E aqui a proposta comercial é uma grande ferramenta de proteção. A proposta não deve ser um arcabouço de pegadinhas contra o cliente, e sim, um instrumento de clareza. Boas propostas traduzem conversas em compromissos materiais. Eles trazem lista de entregáveis, marcos de aceitação, responsabilidades de cada parte, condições de saída e de revisão, regras de reajuste, política de alterações.
Ao amarrar expectativas, a proposta reduz a tentação de vencer no discurso — porque obriga a equipe a pensar em consequências concretas. Em serviços de consultoria, de assessoria, de energia, de fornecimento de insumos, de treinamento, no contencioso e na construção, a ideia é a mesma: máxima transparência e versação da realidade. Transparência não trava a venda: acelera as vendas boas e evita as ruins.
“Ah, mas as vendas vão cair desse jeito!”
Vão. As vendas ruins vão. Se a busca é de faturamente a qualquer custo, o que chamo de faturamento de sobrevivência, então a empresa já está na UTI e mais cedo ou mais tarde, virá o pior. E as vendas enganosas somente aceleram essa derrocada.
Cultura: o que se celebra, fica
Se a empresa aplaude somente o volume, o time de vendas aprenderá a fabricar volume de qualquer jeito. Se a empresa celebra previsibilidade, satisfação e renovação, o time moldará o esforço para isso.
A cultura é definida por histórias que se contam no corredor e por como a liderança reage a dilemas. Quando um vendedor recusa uma oportunidade por falta de encaixe, é fácil ver essa ausência no CRM e sentir dor.
É exatamente neste momento que a cultura é escrita: reconheça o gesto em público, explique por que essa decisão protege a reputação e agradeça. Do outro lado, quando surgem desvios, corrija com fatos e com formação, não com humilhação.
Uma prática de gestão simples produz resultados rápidos.
Estabeleça uma reunião curta, semanal, para discutir três frentes: promessas novas, riscos percebidos e aprendizados da semana.
Na pauta, selecione de três a cinco oportunidades em andamento e faça o exercício de transformar as frases vagas em compromissos verificáveis. Pergunte como cada promessa pode ser comprovada, quais limites a cercam e o que precisa ir para a seção de exclusões da proposta.

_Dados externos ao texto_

/-- **`S_N20` AT ₁₃ FROM TWO RUNS' EXTRACTION LAWS AT THE READING'S EXACT CARRIERS.**  At a predicate keyed at ₁₃ by `cr` (one-sided key): if for every
admissible Stage-13 θ with provisos and every `(g₀, os)` the reading `S := cr F θ hP g₀ os` carries the two runs' `PinnedExtraction.ExtractionLaws` over
`S.T`, `S.Bad` (pinned classes, sub-classes, source-uniform quotients — the H3^NE7b display of (1.79)–(1.89)'s KIND), nonnegative weights, quotient totals
`≤ S.W K` in both runs, `S.W K < 1` and `Summable S.W`, then `S_N20 SRec` — `N20Knit.relWeightBound_of_extractionLaws` BY NAME at θ's reading.  (What a
₁₃ reading `cr` of Bałaban's expansion must deliver for N20, row by row.) [bookkeeping] -/
theorem s_N20_keyed₁₃Co_of_extractionLaws (SRec : SpineRecordPred N)
    (hkey : ∀ (F : T4Family) (D : Datum F N) (g₀ : ℕ → ℝ) (os : List (ULoop F)) (S : SpineCarriers), SRec F D g₀ os S →
      ∃ (θ : Stage13Params F N) (hP : θ.Provisos₁₃Core F N), θ.Admissible F N ∧ D = datumOfRecord₁₃Co F N θ hP ∧ S = cr F θ hP g₀ os)
    (hrows : ∀ (F : T4Family) (θ : Stage13Params F N) (hP : θ.Provisos₁₃Core F N), θ.Admissible F N → ∀ (g₀ : ℕ → ℝ) (os : List (ULoop F)),
      ∃ (α α' : Type) (X : ℕ → Finset α) (Badx : ℕ → α → Finset (cr F θ hP g₀ os).ι) (q : ℕ → α → ℝ)
        (X' : ℕ → Finset α') (Badx' : ℕ → α' → Finset (cr F θ hP g₀ os).ι) (q' : ℕ → α' → ℝ),
        ExtractionLaws (cr F θ hP g₀ os).l₀ (cr F θ hP g₀ os).T (cr F θ hP g₀ os).A (cr F θ hP g₀ os).Bad X Badx q ∧
        ExtractionLaws (cr F θ hP g₀ os).l₀ (cr F θ hP g₀ os).T (cr F θ hP g₀ os).B (cr F θ hP g₀ os).Bad X' Badx' q' ∧
        (∀ (K : ℕ) (t : ℝ), |t| ≤ (cr F θ hP g₀ os).l₀ → ∀ τ, 0 ≤ (cr F θ hP g₀ os).A K t τ) ∧
        (∀ (K : ℕ) (t : ℝ), |t| ≤ (cr F θ hP g₀ os).l₀ → ∀ τ, 0 ≤ (cr F θ hP g₀ os).B K t τ) ∧
        (∀ K, ∑ x ∈ X K, q K x ≤ (cr F θ hP g₀ os).W K) ∧ (∀ K, ∑ x ∈ X' K, q' K x ≤ (cr F θ hP g₀ os).W K) ∧
        (∀ K, (cr F θ hP g₀ os).W K < 1) ∧ Summable (cr F θ hP g₀ os).W) :
    S_N20 SRec := by
  refine s_N20_of_keyed₁₃Co cr SRec hkey fun F θ hP hθ g₀ os => ?_
  obtain ⟨α, α', X, Badx, q, X', Badx', q', hA, hB, hA0, hB0, hWA, hWB, h1, hs⟩ := hrows F θ hP hθ g₀ os
  exact relWeightBound_of_extractionLaws hA hB hA0 hB0 hWA hWB h1 hs

/-- **`S_N20` AT ₁₃ UNDER THE TWO-RATE MAJORANT.**  As `s_N20_keyed₁₃Co_of_extractionLaws` with the COUNT in two-rate currency — quotient totals
`≤ V·r^{K − j⋆(K)}` in both runs, `0 < r < 1`, `0 ≤ V`, a positive fraction `c·K ≤ K − j⋆(K)` of old steps, `V·r^{K − j⋆(K)} < 1` at every `K` — and the
reading's slot `(cr F θ hP g₀ os).W = (K ↦ V·r^{K − j⋆(K)})` (letters may depend on θ, `g₀`, `os`): `N20Knit.relWeightBound_of_extractionLaws_majorant` BY NAME.
[bookkeeping] -/
theorem s_N20_keyed₁₃Co_of_majorant (SRec : SpineRecordPred N)
    (hkey : ∀ (F : T4Family) (D : Datum F N) (g₀ : ℕ → ℝ) (os : List (ULoop F)) (S : SpineCarriers), SRec F D g₀ os S →
      ∃ (θ : Stage13Params F N) (hP : θ.Provisos₁₃Core F N), θ.Admissible F N ∧ D = datumOfRecord₁₃Co F N θ hP ∧ S = cr F θ hP g₀ os)
    (hrows : ∀ (F : T4Family) (θ : Stage13Params F N) (hP : θ.Provisos₁₃Core F N), θ.Admissible F N → ∀ (g₀ : ℕ → ℝ) (os : List (ULoop F)),
      ∃ (α α' : Type) (X : ℕ → Finset α) (Badx : ℕ → α → Finset (cr F θ hP g₀ os).ι) (q : ℕ → α → ℝ)
        (X' : ℕ → Finset α') (Badx' : ℕ → α' → Finset (cr F θ hP g₀ os).ι) (q' : ℕ → α' → ℝ) (r V c : ℝ) (jstar : ℕ → ℕ),
        ExtractionLaws (cr F θ hP g₀ os).l₀ (cr F θ hP g₀ os).T (cr F θ hP g₀ os).A (cr F θ hP g₀ os).Bad X Badx q ∧
        ExtractionLaws (cr F θ hP g₀ os).l₀ (cr F θ hP g₀ os).T (cr F θ hP g₀ os).B (cr F θ hP g₀ os).Bad X' Badx' q' ∧
        (∀ (K : ℕ) (t : ℝ), |t| ≤ (cr F θ hP g₀ os).l₀ → ∀ τ, 0 ≤ (cr F θ hP g₀ os).A K t τ) ∧
        (∀ (K : ℕ) (t : ℝ), |t| ≤ (cr F θ hP g₀ os).l₀ → ∀ τ, 0 ≤ (cr F θ hP g₀ os).B K t τ) ∧
        0 < r ∧ r < 1 ∧ 0 ≤ V ∧ 0 < c ∧ (∀ K : ℕ, c * K ≤ ((K - jstar K : ℕ) : ℝ)) ∧
        (∀ K, ∑ x ∈ X K, q K x ≤ V * r ^ (K - jstar K)) ∧ (∀ K, ∑ x ∈ X' K, q' K x ≤ V * r ^ (K - jstar K)) ∧
        (∀ K, V * r ^ (K - jstar K) < 1) ∧ (cr F θ hP g₀ os).W = fun K => V * r ^ (K - jstar K)) :
    S_N20 SRec := by
  refine s_N20_of_keyed₁₃Co cr SRec hkey fun F θ hP hθ g₀ os => ?_
  obtain ⟨α, α', X, Badx, q, X', Badx', q', r, V, c, jstar, hA, hB, hA0, hB0, h0, hr1, hV, hc, hfrac, hmajA, hmajB, hlt, hW⟩ :=
    hrows F θ hP hθ g₀ os
  rw [hW]
  exact relWeightBound_of_extractionLaws_majorant hA hB hA0 hB0 h0 hr1 hV hc hfrac hmajA hmajB hlt

/-- **`S_N20` AT ₁₃ FOR A WEIGHT-SLOT READING.**  If at every admissible Stage-13 θ with provisos the reading carries NE7b with SOME witness weight `W′`
dominated by its slot (`W′ K ≤ (cr …).W K`), the slot `< 1` and summable, and termwise nonnegative weights on the classes, then `S_N20 SRec` —
`N20Knit.relWeightBound_mono_weight` BY NAME (the slot of record is a pinned majorant of what a witness road delivers). [bookkeeping] -/
theorem s_N20_keyed₁₃Co_of_weightSlot (SRec : SpineRecordPred N)
    (hkey : ∀ (F : T4Family) (D : Datum F N) (g₀ : ℕ → ℝ) (os : List (ULoop F)) (S : SpineCarriers), SRec F D g₀ os S →
      ∃ (θ : Stage13Params F N) (hP : θ.Provisos₁₃Core F N), θ.Admissible F N ∧ D = datumOfRecord₁₃Co F N θ hP ∧ S = cr F θ hP g₀ os)
    (hrows : ∀ (F : T4Family) (θ : Stage13Params F N) (hP : θ.Provisos₁₃Core F N), θ.Admissible F N → ∀ (g₀ : ℕ → ℝ) (os : List (ULoop F)),
      ∃ W' : ℕ → ℝ,
        RelWeightBound (cr F θ hP g₀ os).l₀ (cr F θ hP g₀ os).T (cr F θ hP g₀ os).A (cr F θ hP g₀ os).B (cr F θ hP g₀ os).Bad W' ∧
        (∀ K, W' K ≤ (cr F θ hP g₀ os).W K) ∧ (∀ K, (cr F θ hP g₀ os).W K < 1) ∧ Summable (cr F θ hP g₀ os).W ∧
        (∀ (K : ℕ) (t : ℝ), |t| ≤ (cr F θ hP g₀ os).l₀ → ∀ τ ∈ (cr F θ hP g₀ os).T K, 0 ≤ (cr F θ hP g₀ os).A K t τ) ∧
        (∀ (K : ℕ) (t : ℝ), |t| ≤ (cr F θ hP g₀ os).l₀ → ∀ τ ∈ (cr F θ hP g₀ os).T K, 0 ≤ (cr F θ hP g₀ os).B K t τ)) :
    S_N20 SRec := by
  refine s_N20_of_keyed₁₃Co cr SRec hkey fun F θ hP hθ g₀ os => ?_
  obtain ⟨W', hW', hle, h1, hs, hA, hB⟩ := hrows F θ hP hθ g₀ os
  exact relWeightBound_mono_weight hW' hle h1 hs hA hB

end Closers

/-! ## §3 Where the ₁₃ objects enter N20: the E1∕E2 dictionary at the Stage-13 datum `datumOfRecord₁₃Co F N θ hP` -/

section Dictionary

variable {F : T4Family}

/-- **THE DRESSED PARTITION FUNCTIONS OF A STAGE-13 DATUM ARE POSITIVE — no hypothesis.**  For every Stage-13 parameter tuple θ with provisos, every bare
sequence `g₀`, loop string `os`, cutoff `K` and source `t`: `0 < schemeZ ((datumOfRecord₁₃Co F N θ hP).scheme g₀) os K t` (binder B1 at the ₁₃ datum,
`Node00.isPrintedAveraged_datumOfRecord₁₃Co`, gives measurable averaging maps; then n27-a's `schemeZ_scheme_pos`: ferromagnetic Wilson weight, `1`-bounded
measurable observables).  So at ₁₃ the left side of the E1∕E2 dictionary is a genuine positive number built from the densities of record. [bookkeeping] -/
theorem schemeZ_pos_datumOfRecord₁₃Co (θ : Stage13Params F N) (hP : θ.Provisos₁₃Core F N) (g₀ : ℕ → ℝ) (os : List (ULoop F)) (K : ℕ) (t : ℝ) :
    0 < T4GenFunBounds.schemeZ ((datumOfRecord₁₃Co F N θ hP).scheme g₀) os K t :=
  schemeZ_scheme_pos (datumOfRecord₁₃Co F N θ hP) (Node00.isPrintedAveraged_datumOfRecord₁₃Co F N θ hP).avgMeasurable g₀ os K t

/-- **NE7b AS THE ₁₃ SENTENCE, run A.**  If a bundle `S` pinned at the Stage-13 datum of θ satisfies run A's dictionary E1 there (its class sums ARE the
dressed partition functions of the string after `S.K₀ + K` steps on `|t| ≤ S.l₀`, the `S_N27x` clause) and NE7b's `RelWeightBound`, then at every cutoff
and source the PERSISTENT-ACTIVITY CLASSES CARRY AT MOST THE FRACTION `S.W K` OF THE STRING'S DRESSED PARTITION FUNCTION OF RECORD:
`Σ_{τ ∈ S.Bad K t} S.A K t τ ≤ S.W K · schemeZ ((datumOfRecord₁₃Co F N θ hP).scheme g₀) os (S.K₀ + K) t`. [bookkeeping] -/
theorem badWeight_le_schemeZ_datumOfRecord₁₃Co_left (θ : Stage13Params F N) (hP : θ.Provisos₁₃Core F N) (g₀ : ℕ → ℝ) (os : List (ULoop F))
    (S : SpineCarriers)
    (hE1 : ∀ (K : ℕ) (t : ℝ), |t| ≤ S.l₀ →
      T4GenFunBounds.schemeZ ((datumOfRecord₁₃Co F N θ hP).scheme g₀) os (S.K₀ + K) t = ∑ τ ∈ S.T K, S.A K t τ)
    (h20 : RelWeightBound S.l₀ S.T S.A S.B S.Bad S.W) (K : ℕ) (t : ℝ) (ht : |t| ≤ S.l₀) :
    ∑ τ ∈ S.Bad K t, S.A K t τ ≤ S.W K * T4GenFunBounds.schemeZ ((datumOfRecord₁₃Co F N θ hP).scheme g₀) os (S.K₀ + K) t := by
  rw [hE1 K t ht]
  exact h20.bad_left K t ht

/-- **NE7b AS THE ₁₃ SENTENCE, run B** (dictionary E2: class sums = the dressed partition functions after `S.K₀ + K + 1` steps). [bookkeeping] -/
theorem badWeight_le_schemeZ_datumOfRecord₁₃Co_right (θ : Stage13Params F N) (hP : θ.Provisos₁₃Core F N) (g₀ : ℕ → ℝ) (os : List (ULoop F))
    (S : SpineCarriers)
    (hE2 : ∀ (K : ℕ) (t : ℝ), |t| ≤ S.l₀ →
      T4GenFunBounds.schemeZ ((datumOfRecord₁₃Co F N θ hP).scheme g₀) os (S.K₀ + K + 1) t = ∑ τ ∈ S.T K, S.B K t τ)
    (h20 : RelWeightBound S.l₀ S.T S.A S.B S.Bad S.W) (K : ℕ) (t : ℝ) (ht : |t| ≤ S.l₀) :
    ∑ τ ∈ S.Bad K t, S.B K t τ ≤ S.W K * T4GenFunBounds.schemeZ ((datumOfRecord₁₃Co F N θ hP).scheme g₀) os (S.K₀ + K + 1) t := by
  rw [hE2 K t ht]
  exact h20.bad_right K t ht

Em seguida, olhe para contratos fechados recentemente e avalie a aderência entre expectativa e entrega.
Por fim, codifique o aprendizado: textos, exemplos, trechos de proposta que passam a compor um repositório comum. Em pouco tempo, a qualidade do discurso melhora e o retrabalho cai.
Linguagem, método e exemplo
Uma equipe vende com o que fala, com o que escreve e com o que mostra. Faz diferença treinar linguagem — eliminar adjetivos vazios, substantivar o que importa, trocar “vai dar” por “entregaremos X até Y se Z” — e padronizar método — toda afirmação vem com fonte, período e limite.
Também faz diferença operar por exemplo: líderes que mostram propostas bem escritas, que dizem não quando é preciso e que preferem perder hoje para ganhar amanhã redefinem o jogo.
A venda ética não é freio. É um acelerador silencioso: reduz desperdício, aumenta renovação, convida o cliente certo a ficar e falar bem. Para quem gere equipes sob pressão, este é o teste real de liderança: manter a ambição intacta e, ao mesmo tempo, proteger o time contra a sedução do atalho.
A meta permanece grande; o caminho, porém, precisa ser sólido o suficiente para que o número não venha acompanhado de desculpas.
Quando a urgência aperta, é natural querer avançar na conversa e “garantir” o fechamento. O papel do gestor é inverter a lógica: acelerar a verificação, desacelerar a promessa.
É possível crescer sem empurrar; é possível bater metas sem causar danos colaterais; é possível formar profissionais que não precisem escolher entre resultado e consciência. O custo de falar sempre a verdade é o único que diminui com o tempo.
E a reputação que se preserva hoje é a mesma que diminuirá o esforço de venda amanhã.